To do: Begin at the line containing "blockAnn n (2 * n) →" in the data below and go on through the line containing "(n : ℝ) ^ (-s) ≤ μc.real (blockDir", repeating each line exactly; include both ends and no other line.

**********

import Summits.CriticalPhenomena.PercolationContinuityZ3.Theses.PercNonProliferation

/-!
# Sketch — crux `SubpolynomialBlocking` (stmt-CriticalPhenomena-4446), ideator 1, round 1

First-lemma signatures for the idea cards `fkg-gate-calculus` (blocking calculus) and
`thick-annulus-first-moment` (transfer). Everything is stated over existing declarations
(`box`, `innerBoundary`, `zdGraph`, `openConnIn`, `bondPercolation`, `criticalProbI`);
statements only (`def … : Prop`), nothing is proved here.
-/

noncomputable section

namespace Summit.CriticalPhenomena.PercolationContinuityZ3.Cruxes.SubpolynomialBlocking.Sketch

open MeasureTheory Filter
open Literature.Probability.LatticeModels Literature.Probability.Percolation
open Summit.CriticalPhenomena.PercolationContinuityZ3.Theses.PercNonProliferation

/-- The critical bond measure on `ℤ³`. -/
def μc : Measure (BondConfig (Site 3)) := bondPercolation (zdGraph 3) (criticalProbI 3)

/-- Annulus blocking `Block(m, M)`: no open path inside `B(M)` from `B(m)` to `∂ⁱⁿB(M)`.
The crux's event is `blockAnn n (2 * n)`. -/
def blockAnn (m M : ℕ) : Set (BondConfig (Site 3)) :=
  {ω | ¬ ∃ x ∈ box 3 m, ∃ y ∈ innerBoundary (zdGraph 3) (box 3 M),
      ω ∈ openConnIn (↑(box 3 M) : Set (Site 3)) x y}

/-- The crux, restated through `blockAnn` (definitionally the route decl). -/
theorem crux_iff :
    SubpolynomialBlocking ↔
      ∀ s : ℝ, 0 < s → ∀ᶠ n : ℕ in atTop, (n : ℝ) ^ (-s) ≤ μc.real (blockAnn n (2 * n)) :=
  Iff.rfl

/-- A coordinate rectangle `[a₀,b₀] × [a₁,b₁] × [a₂,b₂] ⊆ ℤ³`. -/
def rect (a b : Fin 3 → ℤ) : Set (Site 3) := {x | ∀ i, a i ≤ x i ∧ x i ≤ b i}

/-- Directional blocking of a rectangle: no open path INSIDE `rect a b` from its low face
`{x i = a i}` to its high face `{x i = b i}` in direction `i` ("no crossing in direction `i`";
for `i` the short direction this is the thin-direction blocking `a_n` of the cards). -/
def blockDir (a b : Fin 3 → ℤ) (i : Fin 3) : Set (BondConfig (Site 3)) :=
  {ω | ¬ ∃ x ∈ rect a b, ∃ y ∈ rect a b, x i = a i ∧ y i = b i ∧ ω ∈ openConnIn (rect a b) x y}

/-- The outer slab of the annulus `B(2n) \ B(n)` on the positive side of direction `i`:
`x i ∈ [n, 2n]`, other coordinates in `[-2n, 2n]`; and on the negative side: `x i ∈ [-2n, -n]`. -/
def slabLoPos (n : ℕ) (i : Fin 3) : Fin 3 → ℤ := fun j => if j = i then (n : ℤ) else -(2 * n : ℤ)
def slabHiPos (n : ℕ) (_i : Fin 3) : Fin 3 → ℤ := fun _ => (2 * n : ℤ)
def slabLoNeg (n : ℕ) (_i : Fin 3) : Fin 3 → ℤ := fun _ => -(2 * n : ℤ)
def slabHiNeg (n : ℕ) (i : Fin 3) : Fin 3 → ℤ := fun j => if j = i then -(n : ℤ) else (2 * n : ℤ)

/-- FIRST LEMMA (a), deterministic "six-slab" inclusion (path chasing, provable now): if each
of the six outer slabs of `B(2n) \ B(n)` (dimensions `(4n+1) × (4n+1) × (n+1)`) has no open
crossing in its thin direction, then the annulus is blocked.  Reason: an open path from `B(n)`
to `∂ⁱⁿB(2n)` inside `B(2n)` ends on a face `{x i = ±2n}`; after its last visit to
`{|x i| ≤ n}` it crosses the corresponding slab from `{x i = ±n}` to `{x i = ±2n}` inside it. -/
def SixSlabInclusion : Prop :=
  ∀ (n : ℕ) (ω : BondConfig (Site 3)),
    (∀ i : Fin 3, ω ∈ blockDir (slabLoPos n i) (slabHiPos n i) i) →
    (∀ i : Fin 3, ω ∈ blockDir (slabLoNeg n i) (slabHiNeg n i) i) →
      ω ∈ blockAnn n (2 * n)

/-- FIRST LEMMA (b), the converse sandwich (provable now): annulus blocking forces the
thin-direction blocking of the `(2n+1) × (2n+1) × (n+1)` box `[-n,n]² × [n,2n]` sitting on top
of `B(n)` (its bottom face lies in `B(n)`, its top face in `∂ⁱⁿB(2n)`, and it is inside `B(2n)`;
`openConnIn` is monotone in the vertex set, `openConnIn_mono'`). Hence `u_n ≤ a_n`. -/
def TopBoxInclusion : Prop :=
  ∀ (n : ℕ) (ω : BondConfig (Site 3)), ω ∈ blockAnn n (2 * n) →
    ω ∈ blockDir ![-(n : ℤ), -(n : ℤ), (n : ℤ)] ![(n : ℤ), (n : ℤ), (2 * n : ℤ)] 2

/-- FIRST LEMMA (c), the FKG step (Harris–FKG for the product measure `setBer`, decreasing
events): `u_n ≥ ∏ P(slab blockings) = P(thin blocking of a 4:4:1 box)^6` by lattice symmetry.
Stated as the product inequality; the six events are decreasing cylinder events. -/
def SixSlabFKG : Prop :=
  ∀ n : ℕ, 1 ≤ n →
    (∏ i : Fin 3, μc.real (blockDir (slabLoPos n i) (slabHiPos n i) i)) *
      (∏ i : Fin 3, μc.real (blockDir (slabLoNeg n i) (slabHiNeg n i) i))
      ≤ μc.real (blockAnn n (2 * n))

/-- The thin-direction blocking probability `b_n` of the `3:3:1` box `[0,3n]² × [0,n]`
(blocked across its short direction) is subpolynomial — the single-shape avatar the calculus
reduces the crux to: `u_n ≥ b_n^{216}` (six slabs + GATE LEMMA with `t = n`, all gates of
flatness ≤ 3, and monotonicity in the lateral sides) and `b_n ≥ u_{⌊n/5⌋}^{C}` (FOAM: a grid of
`C` translates of `Block(m,2m)`, `m = ⌊n/5⌋`, centred on the mid-plane `z = ⌊n/2⌋`). -/
def ThinBlockingSubpolynomial : Prop :=
  ∀ s : ℝ, 0 < s → ∀ᶠ n : ℕ in atTop,
    (n : ℝ) ^ (-s) ≤ μc.real (blockDir ![0, 0, 0] ![(3 * n : ℤ), (3 * n : ℤ), (n : ℤ)] 2)

/-- The reduction claimed by card `fkg-gate-calculus` (K1, provable now: ~6 deterministic
gate/foam inclusions + `harris_fkg_lower` + translation/rotation invariance): the crux is
EQUIVALENT to the single-shape statement. -/
def CruxIffThin : Prop := SubpolynomialBlocking ↔ ThinBlockingSubpolynomial

/-- GATE LEMMA (deterministic, provable now): blocking the `z`-direction of a long box follows
from blocking the `z`-direction of overlapping pieces of `x`-length `3t` (offsets `t`) and the
`x`-direction of the `x`-gates of thickness `t` (full `y`- and `z`-extent): a bottom–top open path
either has `x`-range of length `≤ 2t` (then it lies in one piece) or its `x`-range contains a
full gate `[kt,(k+1)t]`, which it then crosses left–right inside the gate. -/
def GateLemma : Prop :=
  ∀ (L W H t : ℕ) (ω : BondConfig (Site 3)), 1 ≤ t →
    (∀ i : ℕ, i * t ≤ L →
      ω ∈ blockDir ![(i * t : ℤ), 0, 0] ![min ((i + 3) * t : ℤ) L, (W : ℤ), (H : ℤ)] 2) →
    (∀ k : ℕ, (k + 1) * t ≤ L →
      ω ∈ blockDir ![(k * t : ℤ), 0, 0] ![((k + 1) * t : ℤ), (W : ℤ), (H : ℤ)] 0) →
    ω ∈ blockDir ![0, 0, 0] ![(L : ℤ), (W : ℤ), (H : ℤ)] 2

/-- BLOCKING PROPAGATES UP ONE SCALE-STEP AT POLYNOMIAL COST (provable now from the gate lemma,
the foam inclusion and FKG): `u_n ≥ u_{⌊n/5⌋}^C` for an absolute `C` (the 3D substitute for
"RSW + FKG ⇒ circuits at the next scale"; it does NOT iterate to anything useful — one step). -/
def BlockingPropagatesUp : Prop :=
  ∃ C : ℕ, ∀ n : ℕ, 25 ≤ n →
    μc.real (blockAnn (n / 5) (2 * (n / 5))) ^ C ≤ μc.real (blockAnn n (2 * n))

/-- Thick-annulus blocking at aspect ratio `R`, subpolynomial form. For every FIXED `R ≥ 2`
this is equivalent to the crux: `⇐` since `blockAnn n (2n) ⊇ blockAnn`-of-thinner is false but
the FOAM inclusion `⋂_{x ∈ grid} Block(x; m, Rm) ⊆ Block(n, 2n)` (grid of `C R²` points on the
sphere of radius `⌊3n/2⌋`, `m = ⌊n/(3R)⌋`) plus FKG gives `u(n,2n) ≥ u(m,Rm)^{C R²}`;
`⇒` since `blockAnn m (2m) ⊆ blockAnn m (R m)`. -/
def ThickBlockingSubpolynomial (R : ℕ) : Prop :=
  ∀ s : ℝ, 0 < s → ∀ᶠ m : ℕ in atTop, (m : ℝ) ^ (-s) ≤ μc.real (blockAnn m (R * m))

def CruxIffThick : Prop := ∀ R : ℕ, 2 ≤ R → (SubpolynomialBlocking ↔ ThickBlockingSubpolynomial R)

/-- The sup-over-scales crossing function `f(R) = sup_m P(B(m) ↔ ∂ⁱⁿB(Rm) in B(Rm))` is
sub-multiplicative, `f(2 R₁ R₂) ≤ f(R₁) f(R₂)` (independence of the inside of `B(R₁ m)` and the
outside of `B(2 R₁ m)` + a last-exit decomposition), whence the DICHOTOMY: either `f ≡ 1` or
`f(R) ≤ C R^{-a}`; and `X_B` (= `PercAnnulusCrossing.CritAnnulusNonCrossing`, `inf_n u_n > 0`)
holds iff `f(2) < 1` iff `f(R) < 1` for some `R`. Pointwise form of the sub-multiplicativity: -/
def CrossSubmultiplicative : Prop :=
  ∀ (m R₁ R₂ : ℕ), 1 ≤ m → 1 ≤ R₁ → 1 ≤ R₂ →
    μc.real (blockAnn m (2 * R₁ * R₂ * m))ᶜ ≤
      μc.real (blockAnn m (R₁ * m))ᶜ *
        ⨆ m' : {k : ℕ // 1 ≤ k}, μc.real (blockAnn (m' : ℕ) (R₂ * (m' : ℕ)))ᶜ

/-- TRANSFER target of card `thick-annulus-first-moment` (C⁺, stronger than the crux and than
`X_B`): FIRST-MOMENT NON-PROLIFERATION ACROSS A THICK ANNULUS — for some fixed aspect ratio
`R₀` the expected number of distinct clusters of `B(R₀ m)` (induced) joining `B(m)` to
`∂ⁱⁿB(R₀ m)` is `≤ η < 1` uniformly in `m` (typed through representatives exactly as the route
types `E[N_n]` in `MeanCauchySchwarz`). Then `P(cross) ≤ E[#] ≤ η`, so `u(m, R₀ m) ≥ 1 - η`,
so `X_B`, so the crux. It isolates the hyperscaling content in ONE number whose `d > 6`
divergence (`E[#] ≍ m^{d-6}`) is the catalogued barrier `SpanningClustersAboveSix`. -/
def FirstMomentThickNonProliferation : Prop :=
  ∃ (R₀ : ℕ) (η : ℝ), 2 ≤ R₀ ∧ η < 1 ∧ ∀ m : ℕ, 1 ≤ m →
    (∑ k ∈ Finset.range (box 3 m).card,
      μc.real {ω | ∃ x : Fin (k + 1) → Site 3, (∀ i, x i ∈ box 3 m) ∧
        (∀ i, ∃ y ∈ innerBoundary (zdGraph 3) (box 3 (R₀ * m)),
          ω ∈ openConnIn (↑(box 3 (R₀ * m)) : Set (Site 3)) (x i) y) ∧
        ∀ i j, i ≠ j → ω ∉ openConnIn (↑(box 3 (R₀ * m)) : Set (Site 3)) (x i) (x j)}) ≤ η

/-- The transfer implication claimed (provable now from `CruxIffThick`-type foam + Markov). -/
def TransferImplication : Prop := FirstMomentThickNonProliferation → SubpolynomialBlocking

open Classical in
/-- TRACE CLOSURE (no-entropy modification; provable now): with `T` the set of vertices of
`∂ⁱⁿB(m)` joined to `B(n)` inside `B(m)` (`n < m < 2n - 1`), closing the `≤ 3|T|` edges from
`T` out of `B(m)` blocks the annulus, and those edges are independent of the configuration
inside `B(m)`; hence `u_n ≥ E[(1 - p_c)^{3 |T|}] ≥ (1 - p_c)^{3K} P(|T| ≤ K)`. Stated for the
mid-sphere `m = n + ⌊n/2⌋` and a deterministic level `K`. -/
def TraceClosure : Prop :=
  ∀ (n K : ℕ), 4 ≤ n →
    (1 - (criticalProbI 3 : ℝ)) ^ (3 * K) *
      μc.real {ω | ((innerBoundary (zdGraph 3) (box 3 (n + n / 2))).filter fun t =>
          ∃ x ∈ box 3 n, ω ∈ openConnIn (↑(box 3 (n + n / 2)) : Set (Site 3)) x t).card ≤ K}
      ≤ μc.real (blockAnn n (2 * n))

end Summit.CriticalPhenomena.PercolationContinuityZ3.Cruxes.SubpolynomialBlocking.Sketch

**********

Response to this exercise:
  ∀ (n : ℕ) (ω : BondConfig (Site 3)), ω ∈ blockAnn n (2 * n) →
    ω ∈ blockDir ![-(n : ℤ), -(n : ℤ), (n : ℤ)] ![(n : ℤ), (n : ℤ), (2 * n : ℤ)] 2

/-- FIRST LEMMA (c), the FKG step (Harris–FKG for the product measure `setBer`, decreasing
events): `u_n ≥ ∏ P(slab blockings) = P(thin blocking of a 4:4:1 box)^6` by lattice symmetry.
Stated as the product inequality; the six events are decreasing cylinder events. -/
def SixSlabFKG : Prop :=
  ∀ n : ℕ, 1 ≤ n →
    (∏ i : Fin 3, μc.real (blockDir (slabLoPos n i) (slabHiPos n i) i)) *
      (∏ i : Fin 3, μc.real (blockDir (slabLoNeg n i) (slabHiNeg n i) i))
      ≤ μc.real (blockAnn n (2 * n))

/-- The thin-direction blocking probability `b_n` of the `3:3:1` box `[0,3n]² × [0,n]`
(blocked across its short direction) is subpolynomial — the single-shape avatar the calculus
reduces the crux to: `u_n ≥ b_n^{216}` (six slabs + GATE LEMMA with `t = n`, all gates of
flatness ≤ 3, and monotonicity in the lateral sides) and `b_n ≥ u_{⌊n/5⌋}^{C}` (FOAM: a grid of
`C` translates of `Block(m,2m)`, `m = ⌊n/5⌋`, centred on the mid-plane `z = ⌊n/2⌋`). -/
def ThinBlockingSubpolynomial : Prop :=
  ∀ s : ℝ, 0 < s → ∀ᶠ n : ℕ in atTop,
    (n : ℝ) ^ (-s) ≤ μc.real (blockDir ![0, 0, 0] ![(3 * n : ℤ), (3 * n : ℤ), (n : ℤ)] 2)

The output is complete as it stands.